Complete step by step solution:
We are given that a solid rectangular door is of uniform thickness.
Its width is given as 2 m.
The mass of the door is also provided which is 60 kg.
The distance between the centre of mass and the vertical axis of the door will be 1 m as we know that the width of the door is 2 m and hence the distance will be halved.
Now, the moment of inertia about the centre of the mass of the rectangular door will be given as: ${I_{cm}} = \dfrac{{M{b^2}}}{{12}}$
We have M = 60 kg and b = 2 m. on putting these values in the above equation, we get
$\Rightarrow {I_{cm}} = \dfrac{{60 \times {2^2}}}{{12}} = \dfrac{{240}}{{12}} = 20kg{m^2}$
We have calculated the value of Icm and now we will calculate the value of the moment of inertia about the hinges of the door.
We have $I = {I_{cm}} + M{d^2}$, on putting values in this equation, we get
$\Rightarrow I = 20 + 60 \times {1^2} = 20 + 60 = 80$
Therefore, the moment of inertia about the hinges of the door I = 80 kg$m^2$.

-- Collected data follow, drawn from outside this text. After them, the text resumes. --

import Summits.AtomisticToContinuum.Crystallization.Theorems.PalmUnimodularRigidityShellsToBarlowChartTransportSteps1
import Summits.AtomisticToContinuum.Crystallization.Theorems.PalmUnimodularRigidityShellsToBarlowChartTransportSteps2
import Summits.AtomisticToContinuum.Crystallization.Theorems.PalmUnimodularRigidityShellsToBarlowChartTransportSteps3
import Summits.AtomisticToContinuum.Crystallization.Theorems.PalmUnimodularRigidityShellsToBarlowChartTransportSteps5
import Summits.AtomisticToContinuum.Crystallization.Theorems.PalmUnimodularRigidityShellsToBarlowChartTransportVinv
import Summits.AtomisticToContinuum.Crystallization.Theorems.PalmUnimodularRigidityShellsToBarlowChartTransportAttach1
import Summits.AtomisticToContinuum.Crystallization.Theorems.PalmUnimodularRigidityShellsToBarlowChartTransportAttach2
import Summits.AtomisticToContinuum.Crystallization.Theorems.PalmUnimodularRigidityShellsToBarlowChartTransportComm1
import Summits.AtomisticToContinuum.Crystallization.Theorems.PalmUnimodularRigidityShellsToBarlowChartTransportComm2
import Summits.AtomisticToContinuum.Crystallization.Theorems.PalmUnimodularRigidityShellsToBarlowChartTransportComm3
import Summits.AtomisticToContinuum.Crystallization.Theorems.PalmUnimodularRigidityShellsToBarlowChartTransportVComm1
import Summits.AtomisticToContinuum.Crystallization.Theorems.PalmUnimodularRigidityShellsToBarlowChartTransportVComm2

/-!
# Line `develop-the-model-growth-descent` (crux `ShellsToBarlowChart`, stmt-AtomisticToContinuum-9227): commutation of `V⁻¹` with `I` and `J` (part 3/3)

Helper lemmas for `stub_transportSystem` (the geometric half of the line): frames `⟨x, t₁, t₂, U⟩`
read in the integer charts `IsZChart` of a good-shell configuration, their transports and the
coherence of the resulting development `frameAt`.  The only metric inputs are the chart transfer
lemma and `bond_nb_iff`; everything else is label combinatorics in `ℤ³` (pattern facts
`TransportPatterns*`).  All `[folklore]` (HalesDSP2012 §1.3 for the two kissing patterns).
-/

noncomputable section

namespace Summit.AtomisticToContinuum.Crystallization.Theorems.PalmUnimodularRigidityShellsToBarlowChart

open Literature.Geometry.DiscreteGeometry Literature.MathematicalPhysics.StatisticalMechanics
open Summit.AtomisticToContinuum.Crystallization.Theorems.ShellsToBarlowChartNegative

variable {S : Set (EuclideanSpace ℝ (Fin 3))} {ac : (EuclideanSpace ℝ (Fin 3)) → ℝ} {Pc : (EuclideanSpace ℝ (Fin 3)) → Finset (Fin 3 → ℤ)}
  {Ac : (EuclideanSpace ℝ (Fin 3)) → ((EuclideanSpace ℝ (Fin 3)) →ₗᵢ[ℝ] (EuclideanSpace ℝ (Fin 3)))} {nb : (EuclideanSpace ℝ (Fin 3)) → (Fin 3 → ℤ) → (EuclideanSpace ℝ (Fin 3))}

/-- **`V⁻¹ ∘ I = I ∘ V⁻¹` (layer `k → k−1` coherence).**  For a valid frame `g` whose layer-`k`
neighbourhood is valid and which commutes with the in-layer steps, the frame transported first
along `t₁` and then down equals the frame transported first down and then along its own `t₁`.
[folklore] -/
theorem VinvStep_Istep_comm (hch : ∀ z ∈ S, IsZChart S z (ac z) (Pc z) (Ac z) (nb z)) {x : (EuclideanSpace ℝ (Fin 3))} (hx : x ∈ S) {t₁ t₂ : Fin 3 → ℤ} {U : Finset (Fin 3 → ℤ)} (hU : IsFrame (Pc x) t₁ t₂ U) (hI : IsFrame (Pc (nb x t₁)) (Istep Pc nb ⟨x, t₁, t₂, U⟩).t₁ (Istep Pc nb ⟨x, t₁, t₂, U⟩).t₂ (Istep Pc nb ⟨x, t₁, t₂, U⟩).U) (hJ : IsFrame (Pc (nb x t₂)) (Jstep Pc nb ⟨x, t₁, t₂, U⟩).t₁ (Jstep Pc nb ⟨x, t₁, t₂, U⟩).t₂ (Jstep Pc nb ⟨x, t₁, t₂, U⟩).U) (hIi : IsFrame (Pc (nb x (-t₁))) (IinvStep Pc nb ⟨x, t₁, t₂, U⟩).t₁ (IinvStep Pc nb ⟨x, t₁, t₂, U⟩).t₂ (IinvStep Pc nb ⟨x, t₁, t₂, U⟩).U) (hJi : IsFrame (Pc (nb x (-t₂))) (JinvStep Pc nb ⟨x, t₁, t₂, U⟩).t₁ (JinvStep Pc nb ⟨x, t₁, t₂, U⟩).t₂ (JinvStep Pc nb ⟨x, t₁, t₂, U⟩).U) (hII : IsFrame (Pc (nb (nb x t₁) (Istep Pc nb ⟨x, t₁, t₂, U⟩).t₁)) (Istep Pc nb (Istep Pc nb ⟨x, t₁, t₂, U⟩)).t₁ (Istep Pc nb (Istep Pc nb ⟨x, t₁, t₂, U⟩)).t₂ (Istep Pc nb (Istep Pc nb ⟨x, t₁, t₂, U⟩)).U) (hJI : IsFrame (Pc (nb (nb x t₁) (Istep Pc nb ⟨x, t₁, t₂, U⟩).t₂)) (Jstep Pc nb (Istep Pc nb ⟨x, t₁, t₂, U⟩)).t₁ (Jstep Pc nb (Istep Pc nb ⟨x, t₁, t₂, U⟩)).t₂ (Jstep Pc nb (Istep Pc nb ⟨x, t₁, t₂, U⟩)).U) (hIiI : IsFrame (Pc (nb (nb x t₁) (-(Istep Pc nb ⟨x, t₁, t₂, U⟩).t₁))) (IinvStep Pc nb (Istep Pc nb ⟨x, t₁, t₂, U⟩)).t₁ (IinvStep Pc nb (Istep Pc nb ⟨x, t₁, t₂, U⟩)).t₂ (IinvStep Pc nb (Istep Pc nb ⟨x, t₁, t₂, U⟩)).U) (hJiI : IsFrame (Pc (nb (nb x t₁) (-(Istep Pc nb ⟨x, t₁, t₂, U⟩).t₂))) (JinvStep Pc nb (Istep Pc nb ⟨x, t₁, t₂, U⟩)).t₁ (JinvStep Pc nb (Istep Pc nb ⟨x, t₁, t₂, U⟩)).t₂ (JinvStep Pc nb (Istep Pc nb ⟨x, t₁, t₂, U⟩)).U) (hcomm : Istep Pc nb (Jstep Pc nb ⟨x, t₁, t₂, U⟩) = Jstep Pc nb (Istep Pc nb ⟨x, t₁, t₂, U⟩)) : VinvStep Pc nb (Istep Pc nb ⟨x, t₁, t₂, U⟩) = Istep Pc nb (VinvStep Pc nb ⟨x, t₁, t₂, U⟩) := by
  have hregI := hregI_of_valid (Pc := Pc) (nb := nb) hI
  obtain ⟨hyS, hbxy, hwP, hwx, -, -, -, -, -, -, -, hframe, hparI, -⟩ := Istep_spec hch hx hU hregI
  obtain ⟨hd'L, hdS, hbd, hξP, hξx, hframeVi, -, hbr⟩ := VinvStep_spec hch hx hU hI hJ hIi hJi
  obtain ⟨hpt, hbdd₁, -⟩ := VinvStep_Istep_pt hch hx hU hI hJ hIi hJi
  obtain ⟨hα, -⟩ := VinvStep_Istep_back hch hx hU hI hJ hIi hJi hII hJI hIiI hJiI
  obtain ⟨hβ, -⟩ := VinvStep_Istep_side hch hx hU hI hJ hIi hJi hII hJI hIiI hJiI hcomm
  obtain ⟨hptJ, -, -⟩ := VinvStep_Jstep_pt hch hx hU hI hJ hIi hJi
  have hPx := pattern_cases hch hx
  have hPy := pattern_cases hch hyS
  have hPd := pattern_cases hch hdS
  obtain ⟨h12, hhex, hUP, -, -⟩ := id hU
  have ht₁ : t₁ ∈ Pc x := hhex (mem_hexLabels_iff.2 (Or.inl rfl))
  have ht₂ : t₂ ∈ Pc x := hhex (mem_hexLabels_iff.2 (Or.inr (Or.inl rfl)))
  -- canonical names at `x`: `d', d, τ₁, τ₂, Ud`
  set d' := apexOf t₁ t₂ (lowerCap (Pc x) t₁ t₂ U) with hd'_def
  have hd'P : d' ∈ Pc x := (mem_lowerCap_iff.1 hd'L).1
  have hVpt : (VinvStep Pc nb ⟨x, t₁, t₂, U⟩).pt = nb x d' := rfl
  rw [hVpt] at *
  set d := nb x d' with hd_def
  set τ₁ := (VinvStep Pc nb ⟨x, t₁, t₂, U⟩).t₁ with hτ₁_def
  set τ₂ := (VinvStep Pc nb ⟨x, t₁, t₂, U⟩).t₂ with hτ₂_def
  set Ud := (VinvStep Pc nb ⟨x, t₁, t₂, U⟩).U with hUd_def
  have hVeq : VinvStep Pc nb ⟨x, t₁, t₂, U⟩ = ⟨d, τ₁, τ₂, Ud⟩ := rfl
  obtain ⟨h12d, hhexd, hUdP, hoffd, -⟩ := id hframeVi
  have hτ₁P : τ₁ ∈ Pc d := hhexd (mem_hexLabels_iff.2 (Or.inl rfl))
  have hτ₂P : τ₂ ∈ Pc d := hhexd (mem_hexLabels_iff.2 (Or.inr (Or.inl rfl)))
  -- the frame `I g = ⟨y, a', b', U'⟩`
  set a' := (Istep Pc nb ⟨x, t₁, t₂, U⟩).t₁ with ha'
  set b' := (Istep Pc nb ⟨x, t₁, t₂, U⟩).t₂ with hb'
  set U' := (Istep Pc nb ⟨x, t₁, t₂, U⟩).U with hU'
  have hIeq : Istep Pc nb ⟨x, t₁, t₂, U⟩ = ⟨nb x t₁, a', b', U'⟩ := rfl
  rw [hIeq] at hII hJI hIiI hJiI hpt hbdd₁ hα hβ ⊢
  obtain ⟨hdL'L, hd₁S, hbyd₁, hξ'P, hξ'y, hframeVi', -, hbr'⟩ :=
    VinvStep_spec hch hyS hframe hII hJI hIiI hJiI
  set dL' := apexOf a' b' (lowerCap (Pc (nb x t₁)) a' b' U') with hdL'_def
  have hdL'P : dL' ∈ Pc (nb x t₁) := (mem_lowerCap_iff.1 hdL'L).1
  have hV'pt : (VinvStep Pc nb ⟨nb x t₁, a', b', U'⟩).pt = nb (nb x t₁) dL' := rfl
  rw [hV'pt] at *
  set d₁ := nb (nb x t₁) dL' with hd₁_def
  set τ₁'' := (VinvStep Pc nb ⟨nb x t₁, a', b', U'⟩).t₁ with hτ₁''_def
  set τ₂'' := (VinvStep Pc nb ⟨nb x t₁, a', b', U'⟩).t₂ with hτ₂''_def
  set U₁ := (VinvStep Pc nb ⟨nb x t₁, a', b', U'⟩).U with hU₁_def
  have hV'eq : VinvStep Pc nb ⟨nb x t₁, a', b', U'⟩ = ⟨d₁, τ₁'', τ₂'', U₁⟩ := rfl
  have hPd₁ := pattern_cases hch hd₁S
  obtain ⟨h12'', hhex'', -, -, -⟩ := id hframeVi'
  have hτ₁''P : τ₁'' ∈ Pc d₁ := hhex'' (mem_hexLabels_iff.2 (Or.inl rfl))
  have hτ12''P : τ₁'' - τ₂'' ∈ Pc d₁ :=
    hhex'' (mem_hexLabels_iff.2 (Or.inr (Or.inr (Or.inr (Or.inr (Or.inr rfl))))))
  -- the three identifications
  have hd₁' : nb d τ₁ = d₁ := hpt.symm
  have hw' : zlab Pc nb d₁ d = -τ₁'' := hα
  rw [hVeq] at hptJ
  have hdJ : nb d τ₂ = (VinvStep Pc nb (Jstep Pc nb ⟨x, t₁, t₂, U⟩)).pt := hptJ.symm
  have hv' : zlab Pc nb d₁ (nb d τ₂) = τ₂'' - τ₁'' := by rw [hdJ]; exact hβ
  -- the I-step of `V⁻¹ g` (layer `k−1`)
  have hreg3 : Pc (nb d τ₁) = fcc3Int ∨ Pc d = hcpInt ∨
      (-zlab Pc nb (nb d τ₁) d ∈ Pc (nb d τ₁) ∧ -zlab Pc nb (nb d τ₁) (nb d τ₂) ∈ Pc (nb d τ₁)) := by
    refine Or.inr (Or.inr ⟨?_, ?_⟩)
    · rw [hd₁', hw', neg_neg]; exact hτ₁''P
    · rw [hd₁', hv', neg_sub]; exact hτ12''P
  obtain ⟨-, -, -, -, -, -, -, -, -, -, -, -, -, c₁, hc₁U, -, hfilt₁, hbur, hrU, hUeq₂, -⟩ :=
    Istep_spec hch hdS hframeVi hreg3
  have ept : (Istep Pc nb ⟨d, τ₁, τ₂, Ud⟩).pt = d₁ := hd₁'
  have e₁ : (Istep Pc nb ⟨d, τ₁, τ₂, Ud⟩).t₁ = τ₁'' := by
    show -zlab Pc nb (nb d τ₁) d = τ₁''
    rw [hd₁', hw', neg_neg]
  have e₂ : (Istep Pc nb ⟨d, τ₁, τ₂, Ud⟩).t₂ = τ₂'' := by
    show zlab Pc nb (nb d τ₁) (nb d τ₂) - zlab Pc nb (nb d τ₁) d = τ₂''
    rw [hd₁', hv', hw']; abel
  rw [hd₁'] at hbur hrU hUeq₂
  rw [e₁, e₂] at hUeq₂
  -- the transported reference `r = zlab d₁ (nb d c₁)` is the label of `x` (letter `+1`) or of `Ix`
  -- (letter `−1`) at `d₁`, hence lies in `U₁`
  have hrU₁ : zlab Pc nb d₁ (nb d c₁) ∈ U₁ := by
    have hξoff : zlab Pc nb d x ∉ hexLabels τ₁ τ₂ := by
      rcases hbr with ⟨-, hUd, -, -, -⟩ | ⟨-, hUd, -, -, -⟩
      · exact hoffd _ (by rw [hUd]; simp)
      · exact hoffd _ (by rw [hUd]; simp)
    rcases hbr with ⟨hlp, hUd, hnI, -, -⟩ | ⟨hlp, hUd, hnI, -, -⟩
    · -- `Ud = {ξ, ξ − τ₁, ξ − τ₂}`: the element touching `τ₁` is `ξ`, so `nb d c₁ = x`
      have hx1 : zlab Pc nb d x - τ₁ ∈ Pc d := hUdP (by rw [hUd]; simp)
      have hx2 : zlab Pc nb d x - τ₂ ∈ Pc d := hUdP (by rw [hUd]; simp)
      have hc₁ : c₁ = zlab Pc nb d x := by
        have h1 := (filter_evenCap (Pc d) hPd τ₁ hτ₁P τ₂ hτ₂P _ hξP h12d hhexd hξoff hx1 hx2).1
        rw [← hUd, hfilt₁] at h1
        exact Finset.singleton_injective h1
      rw [hc₁, hξx]
      -- `x` has label `ξ' − τ₁''` at `d₁`
      rcases hbr' with ⟨-, hUd₁, hnI', -, -⟩ | ⟨hlp'', -, -, -, -⟩
      swap
      · obtain ⟨hlp', -, -⟩ := attach_lower_I_pos hch hx hU hlp hregI
        rw [hIeq] at hlp'
        exact absurd (hlp'.symm.trans hlp'') (by norm_num)
      have hyx : nb (nb x t₁) (-a') = x := by
        show nb (nb x t₁) (-(-zlab Pc nb (nb x t₁) x)) = x
        rw [neg_neg]; exact hwx
      rw [hyx] at hnI'
      have hmem : zlab Pc nb d₁ (nb x t₁) - τ₁'' ∈ U₁ := by rw [hUd₁]; simp
      have hlab : zlab Pc nb d₁ x = zlab Pc nb d₁ (nb x t₁) - τ₁'' := by
        have h := zlab_nb hch hd₁S (hframeVi'.2.2.1 hmem)
        rwa [hnI'] at h
      rw [hlab]; exact hmem
    · -- `Ud = {ξ, ξ + τ₁, ξ + τ₂}`: the element touching `τ₁` is `ξ + τ₁`, so `nb d c₁ = Ix`
      have hx1 : zlab Pc nb d x + τ₁ ∈ Pc d := hUdP (by rw [hUd]; simp)
      have hx2 : zlab Pc nb d x + τ₂ ∈ Pc d := hUdP (by rw [hUd]; simp)
      have hc₁ : c₁ = zlab Pc nb d x + τ₁ := by
        have h1 := (filter_oddCap (Pc d) hPd τ₁ hτ₁P τ₂ hτ₂P _ hξP h12d hhexd hξoff hx1 hx2).1
        rw [← hUd, hfilt₁] at h1
        exact Finset.singleton_injective h1
      rw [hc₁, hnI]
      rcases hbr' with ⟨hlp'', -, -, -, -⟩ | ⟨-, hUd₁, -, -, -⟩
      · obtain ⟨hlp', -, -⟩ := attach_lower_I_neg hch hx hU hlp hregI
        rw [hIeq] at hlp'
        exact absurd (hlp'.symm.trans hlp'') (by norm_num)
      rw [hUd₁]; simp
  have hU₂ : (Istep Pc nb ⟨d, τ₁, τ₂, Ud⟩).U = U₁ := by
    rw [hUeq₂]; exact capWithAny_of_mem_cap hch hd₁S hframeVi' hrU₁
  rw [hVeq, hV'eq]
  exact (ZFrame.ext' ept e₁ e₂ hU₂).symm

/-- **`V⁻¹ ∘ J = J ∘ V⁻¹`**, from `VinvStep_Istep_comm` by the swap symmetry. [folklore] -/
theorem VinvStep_Jstep_comm (hch : ∀ z ∈ S, IsZChart S z (ac z) (Pc z) (Ac z) (nb z)) {x : (EuclideanSpace ℝ (Fin 3))}
    (hx : x ∈ S) {t₁ t₂ : Fin 3 → ℤ} {U : Finset (Fin 3 → ℤ)} (hU : IsFrame (Pc x) t₁ t₂ U)
    (hI : IsFrame (Pc (nb x t₁)) (Istep Pc nb ⟨x, t₁, t₂, U⟩).t₁ (Istep Pc nb ⟨x, t₁, t₂, U⟩).t₂
      (Istep Pc nb ⟨x, t₁, t₂, U⟩).U)
    (hJ : IsFrame (Pc (nb x t₂)) (Jstep Pc nb ⟨x, t₁, t₂, U⟩).t₁ (Jstep Pc nb ⟨x, t₁, t₂, U⟩).t₂
      (Jstep Pc nb ⟨x, t₁, t₂, U⟩).U)
    (hIi : IsFrame (Pc (nb x (-t₁))) (IinvStep Pc nb ⟨x, t₁, t₂, U⟩).t₁
      (IinvStep Pc nb ⟨x, t₁, t₂, U⟩).t₂ (IinvStep Pc nb ⟨x, t₁, t₂, U⟩).U)
    (hJi : IsFrame (Pc (nb x (-t₂))) (JinvStep Pc nb ⟨x, t₁, t₂, U⟩).t₁
      (JinvStep Pc nb ⟨x, t₁, t₂, U⟩).t₂ (JinvStep Pc nb ⟨x, t₁, t₂, U⟩).U)
    (hJJ : IsFrame (Pc (nb (nb x t₂) (Jstep Pc nb ⟨x, t₁, t₂, U⟩).t₂))
      (Jstep Pc nb (Jstep Pc nb ⟨x, t₁, t₂, U⟩)).t₁ (Jstep Pc nb (Jstep Pc nb ⟨x, t₁, t₂, U⟩)).t₂
      (Jstep Pc nb (Jstep Pc nb ⟨x, t₁, t₂, U⟩)).U)
    (hIJ : IsFrame (Pc (nb (nb x t₂) (Jstep Pc nb ⟨x, t₁, t₂, U⟩).t₁))
      (Istep Pc nb (Jstep Pc nb ⟨x, t₁, t₂, U⟩)).t₁ (Istep Pc nb (Jstep Pc nb ⟨x, t₁, t₂, U⟩)).t₂
      (Istep Pc nb (Jstep Pc nb ⟨x, t₁, t₂, U⟩)).U)
    (hJiJ : IsFrame (Pc (nb (nb x t₂) (-(Jstep Pc nb ⟨x, t₁, t₂, U⟩).t₂)))
      (JinvStep Pc nb (Jstep Pc nb ⟨x, t₁, t₂, U⟩)).t₁ (JinvStep Pc nb (Jstep Pc nb ⟨x, t₁, t₂, U⟩)).t₂
      (JinvStep Pc nb (Jstep Pc nb ⟨x, t₁, t₂, U⟩)).U)
    (hIiJ : IsFrame (Pc (nb (nb x t₂) (-(Jstep Pc nb ⟨x, t₁, t₂, U⟩).t₁)))
      (IinvStep Pc nb (Jstep Pc nb ⟨x, t₁, t₂, U⟩)).t₁ (IinvStep Pc nb (Jstep Pc nb ⟨x, t₁, t₂, U⟩)).t₂
      (IinvStep Pc nb (Jstep Pc nb ⟨x, t₁, t₂, U⟩)).U)
    (hcomm : Istep Pc nb (Jstep Pc nb ⟨x, t₁, t₂, U⟩) = Jstep Pc nb (Istep Pc nb ⟨x, t₁, t₂, U⟩)) :
    VinvStep Pc nb (Jstep Pc nb ⟨x, t₁, t₂, U⟩) = Jstep Pc nb (VinvStep Pc nb ⟨x, t₁, t₂, U⟩) := by
  have hPx := pattern_cases hch hx
  have hU' : IsFrame (Pc x) t₂ t₁ U := isFrame_swap hU
  obtain ⟨hI', hJ', hIi', hJi'⟩ := swap_hyps (Pc := Pc) (nb := nb) hI hJ hIi hJi
  have hII' : IsFrame (Pc (nb (nb x t₂) (Istep Pc nb ⟨x, t₂, t₁, U⟩).t₁))
      (Istep Pc nb (Istep Pc nb ⟨x, t₂, t₁, U⟩)).t₁ (Istep Pc nb (Istep Pc nb ⟨x, t₂, t₁, U⟩)).t₂
      (Istep Pc nb (Istep Pc nb ⟨x, t₂, t₁, U⟩)).U := by
    rw [Istep_swap x t₁ t₂ U, Istep_swap' (Jstep Pc nb ⟨x, t₁, t₂, U⟩)]
    exact isFrame_swap hJJ
  have hJI' : IsFrame (Pc (nb (nb x t₂) (Istep Pc nb ⟨x, t₂, t₁, U⟩).t₂))
      (Jstep Pc nb (Istep Pc nb ⟨x, t₂, t₁, U⟩)).t₁ (Jstep Pc nb (Istep Pc nb ⟨x, t₂, t₁, U⟩)).t₂
      (Jstep Pc nb (Istep Pc nb ⟨x, t₂, t₁, U⟩)).U := by
    rw [Istep_swap x t₁ t₂ U, Jstep_swap' (Jstep Pc nb ⟨x, t₁, t₂, U⟩)]
    exact isFrame_swap hIJ
  have hIiI' : IsFrame (Pc (nb (nb x t₂) (-(Istep Pc nb ⟨x, t₂, t₁, U⟩).t₁)))
      (IinvStep Pc nb (Istep Pc nb ⟨x, t₂, t₁, U⟩)).t₁ (IinvStep Pc nb (Istep Pc nb ⟨x, t₂, t₁, U⟩)).t₂
      (IinvStep Pc nb (Istep Pc nb ⟨x, t₂, t₁, U⟩)).U := by
    rw [Istep_swap x t₁ t₂ U, IinvStep_swap' (Jstep Pc nb ⟨x, t₁, t₂, U⟩)]
    exact isFrame_swap hJiJ
  have hJiI' : IsFrame (Pc (nb (nb x t₂) (-(Istep Pc nb ⟨x, t₂, t₁, U⟩).t₂)))
      (JinvStep Pc nb (Istep Pc nb ⟨x, t₂, t₁, U⟩)).t₁ (JinvStep Pc nb (Istep Pc nb ⟨x, t₂, t₁, U⟩)).t₂
      (JinvStep Pc nb (Istep Pc nb ⟨x, t₂, t₁, U⟩)).U := by
    rw [Istep_swap x t₁ t₂ U, JinvStep_swap' (Jstep Pc nb ⟨x, t₁, t₂, U⟩)]
    exact isFrame_swap hIiJ
  have hcomm' : Istep Pc nb (Jstep Pc nb ⟨x, t₂, t₁, U⟩) = Jstep Pc nb (Istep Pc nb ⟨x, t₂, t₁, U⟩) := by
    rw [Jstep_swap x t₂ t₁ U, Istep_swap x t₁ t₂ U, Istep_swap' (Istep Pc nb ⟨x, t₁, t₂, U⟩),
      Jstep_swap' (Jstep Pc nb ⟨x, t₁, t₂, U⟩), hcomm]
  have key := VinvStep_Istep_comm hch hx hU' hI' hJ' hIi' hJi' hII' hJI' hIiI' hJiI' hcomm'
  have hregJ := hregJ_of_valid (Pc := Pc) (nb := nb) hJ
  obtain ⟨hyJS, -, -, -, -, -, -, -, -, -, -, hJframe, -⟩ := Jstep_spec hch hx hU hregJ
  have hPyJ := pattern_cases hch hyJS
  obtain ⟨-, hdS, -, -, -, hframeVi, -⟩ := VinvStep_spec hch hx hU hI hJ hIi hJi
  have hPd := pattern_cases hch hdS
  rw [Istep_swap x t₁ t₂ U, VinvStep_swap hPx hU] at key
  rw [VinvStep_swap' (f := Jstep Pc nb ⟨x, t₁, t₂, U⟩) hPyJ hJframe] at key
  rw [Istep_swap' (Pc := Pc) (nb := nb) (VinvStep Pc nb ⟨x, t₁, t₂, U⟩)] at key
  obtain ⟨h1, h2, h3, h4⟩ := ZFrame.mk.inj key
  exact ZFrame.ext' h1 h3 h2 h4

end Summit.AtomisticToContinuum.Crystallization.Theorems.PalmUnimodularRigidityShellsToBarlowChart

end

Comparing it with the given value of moment of inertia which is 10n kg$m^2$, we get n = 8.

Note: You may get confused while reading the given problem because both the moment of inertia is given i.e., the moment of inertia about the centre of mass and the moment of inertia about the vertical axis at a certain distance from the centre of mass of the body.